(Extracted records)
================================

import Mathlib
import HarnessLib
import Summits.HubbardSuperconductivity.HubbardSuperconductivity.Theorems.FunctionFieldCertificateWindowInfraredBoundStubShellCover

/-!
# Crux `WindowInfraredBound` (stmt-HubbardSuperconductivity-1089), line `dyadic-halving-cascade`:
# the composition as a tree theorem — (Dbl) in every sector ground state ⇒ the crux

The line `dyadic-halving-cascade` (card `Cruxes/WindowInfraredBound/Ideas/dyadic-halving-cascade.md`,
skeleton `Cruxes/WindowInfraredBound/Lines/dyadic_halving_cascade.lean`) reduces the crux to ONE physics
input, the halving inequality on smooth Littlewood–Paley shells of the `d`-wave pair structure factor of a
normalised `(N_L, S^z = 0)`-sector ground state,

  (Dbl)  `Σ_{m≠0} φ(|q_m|/ρ) S_ψ(m) ≤ ½ Σ_{m≠0} φ(|q_m|/(2ρ)) S_ψ(m) + B₁ ρ² L² + B₂ L`,  `0 < ρ ≤ ε₀/2`,
  `φ(u) = max 0 (1 − |log₂ u|)`,

through the LANDED single-state cover-and-cascade `stub_shellCover` (p107924). This file lands the
composition itself, so that the sixth reduction of the crux is an importable theorem like the other five
(`wib_of_goldstoneShape`, `wib_of_pairYrastFloorOne`, `wib_of_pairRemovalFloor_of_pairConvexity`,
`wib_of_torusPairStiffness_of_chargingFloor`, `wib_of_pairGaussianDomination_of_chargingFloor`):

* `wib_of_dyadicHalving : (Dbl for every sector GS, ∀ (U,δ)) → FunctionFieldCertificate.WindowInfraredBound`
  (constants `ε₀ ↦ ε₀/2`, `C = 8(32 + B₁ε₀²)/ε₀ + 4B₂`), `kacWib_of_dyadicHalving` (the `Iff.rfl` Kac copy);
* composed with `infraredLeak_of_windowInfraredBound` (p108857) it also gives the infrared LEAK that route
  `FunctionFieldCertificate` actually consumes (one line; recorded as a comment below).

(Dbl) itself is NOT claimed: it is an open `T = 0` infrared statement about exact doped-Hubbard ground
states (scale-ratio form of "infrared exponent ≤ 1"; no reflection positivity off half filling, no
block-RG control in print), recorded as the line's single open stub `stub_dyadicHalving`.
Sources: Kennedy–Lieb–Shastry, PRL 61 (1988) 2582 [KLS1988PRL] (Parseval anchor / infrared-bound shape);
T. Balaban, CMP 167 (1995) 103, CMP 182 (1996) 675 (the supplier CLASS for scale-recursive bounds; nothing
there proves (Dbl) for the Hubbard model). Folklore real analysis otherwise; no definition, no named fact.
-/

namespace Summit.HubbardSuperconductivity.HubbardSuperconductivity.Theorems.WindowInfraredBound

-- summit = problem name (single-conjunct summit, D-0017): `HubbardSuperconductivity` occurs twice in the path
set_option linter.dupNamespace false

open Literature.MathematicalPhysics.QuantumLattice Literature.Probability.LatticeModels Matrix Finset
open scoped ComplexOrder ComplexConjugate
open Summit.HubbardSuperconductivity.HubbardSuperconductivity.Theses

/-- **The dyadic line closes the crux modulo (Dbl): `wib_of_dyadicHalving`.** If for all `U > 0`,
`δ ∈ (0,1/2)` there are `B₁, B₂ ≥ 0`, `ε₀ > 0`, `L₀` such that every normalised `(N_L, 0)`-sector ground
state of `hubbardTorus 2 L 1 U` on every even torus `L ≥ L₀` obeys the shell-halving inequality (Dbl) at
all scales `0 < ρ ≤ ε₀/2`, then `FunctionFieldCertificate.WindowInfraredBound` holds, with window radius
`ε₀/2` and constant `C = 8(32 + B₁ε₀²)/ε₀ + 4B₂` (single-state cover + cascade `stub_shellCover`, read in tree
vocabulary through `wib_iff_pairStructureFactor`). [folklore] -/
theorem wib_of_dyadicHalving :
    (∀ U : ℝ, 0 < U → ∀ δ ∈ Set.Ioo (0:ℝ) (1 / 2), ∃ B₁ B₂ ε₀ : ℝ, 0 ≤ B₁ ∧ 0 ≤ B₂ ∧ 0 < ε₀ ∧ ∃ L₀ : ℕ,
      ∀ (L : ℕ) [NeZero L], L₀ ≤ L → Even L → ∀ ψ : Fock (Orb (FermionTorus 2 L)), star ψ ⬝ᵥ ψ = 1 →
        IsGroundStateInSector (hubbardTorus 2 L 1 U) (2 * ⌊(1 - δ) * (L : ℝ) ^ 2 / 2⌋₊) 0 ψ →
          ∀ ρ ∈ Set.Ioc (0:ℝ) (ε₀ / 2),
            (∑ m : TorusSite 2 L, if m ≠ 0 then
                max 0 (1 - |Real.logb 2 (Real.sqrt (momentumNormSq L m) / ρ)|) *
                  pairStructureFactor dWaveFormFactor L ψ m else 0) ≤
              (∑ m : TorusSite 2 L, if m ≠ 0 then
                  max 0 (1 - |Real.logb 2 (Real.sqrt (momentumNormSq L m) / (2 * ρ))|) *
                    pairStructureFactor dWaveFormFactor L ψ m else 0) / 2 +
                B₁ * ρ ^ 2 * (L : ℝ) ^ 2 + B₂ * (L : ℝ)) →
    FunctionFieldCertificate.WindowInfraredBound := by
  intro hDbl
  refine wib_iff_pairStructureFactor.2 fun U hU δ hδ => ?_
  obtain ⟨B₁, B₂, ε₀, hB₁, hB₂, hε₀, L₀, h⟩ := hDbl U hU δ hδ
  refine ⟨8 * (32 + B₁ * ε₀ ^ 2) / ε₀ + 4 * B₂, ε₀ / 2, by positivity, by positivity, L₀, ?_⟩
  intro ε hε L _ hL hev ψ hψ hgs
  exact stub_shellCover L ψ hψ hB₁ hB₂ hε.1 hε.2 (h L hL hev ψ hψ hgs)

/-- The `KacWindowPenalty` copy of the crux from (Dbl) (verbatim the same proposition,
`wib_functionField_iff_kac`). [folklore] -/
theorem kacWib_of_dyadicHalving :
    (∀ U : ℝ, 0 < U → ∀ δ ∈ Set.Ioo (0:ℝ) (1 / 2), ∃ B₁ B₂ ε₀ : ℝ, 0 ≤ B₁ ∧ 0 ≤ B₂ ∧ 0 < ε₀ ∧ ∃ L₀ : ℕ,
      ∀ (L : ℕ) [NeZero L], L₀ ≤ L → Even L → ∀ ψ : Fock (Orb (FermionTorus 2 L)), star ψ ⬝ᵥ ψ = 1 →
        IsGroundStateInSector (hubbardTorus 2 L 1 U) (2 * ⌊(1 - δ) * (L : ℝ) ^ 2 / 2⌋₊) 0 ψ →
          ∀ ρ ∈ Set.Ioc (0:ℝ) (ε₀ / 2),
            (∑ m : TorusSite 2 L, if m ≠ 0 then
                max 0 (1 - |Real.logb 2 (Real.sqrt (momentumNormSq L m) / ρ)|) *
                  pairStructureFactor dWaveFormFactor L ψ m else 0) ≤
              (∑ m : TorusSite 2 L, if m ≠ 0 then
                  max 0 (1 - |Real.logb 2 (Real.sqrt (momentumNormSq L m) / (2 * ρ))|) *
                    pairStructureFactor dWaveFormFactor L ψ m else 0) / 2 +
                B₁ * ρ ^ 2 * (L : ℝ) ^ 2 + B₂ * (L : ℝ)) →
    KacWindowPenalty.WindowInfraredBound := fun hDbl =>
  wib_functionField_iff_kac.1 (wib_of_dyadicHalving hDbl)

/- Corollary (not landed here to keep this module's imports minimal): with
`infraredLeak_of_windowInfraredBound` (p108857, `Theorems/FunctionFieldCertificateWindowInfraredBoundInfraredLeak.lean`),
`infraredLeak_of_windowInfraredBound (wib_of_dyadicHalving hDbl)` is the infrared LEAK that route
`FunctionFieldCertificate` consumes (`summit_of_mesoscopicPairOrder_of_infraredLeak`). -/

end Summit.HubbardSuperconductivity.HubbardSuperconductivity.Theorems.WindowInfraredBound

================================

### [Work order]
Every line holding the word "tree" should be copied out of the records above.

### [Task solution]
# the composition as a tree theorem — (Dbl) in every sector ground state ⇒ the crux
`ε₀/2` and constant `C = 8(32 + B₁ε₀²)/ε₀ + 4B₂` (single-state cover + cascade `stub_shellCover`, read in tree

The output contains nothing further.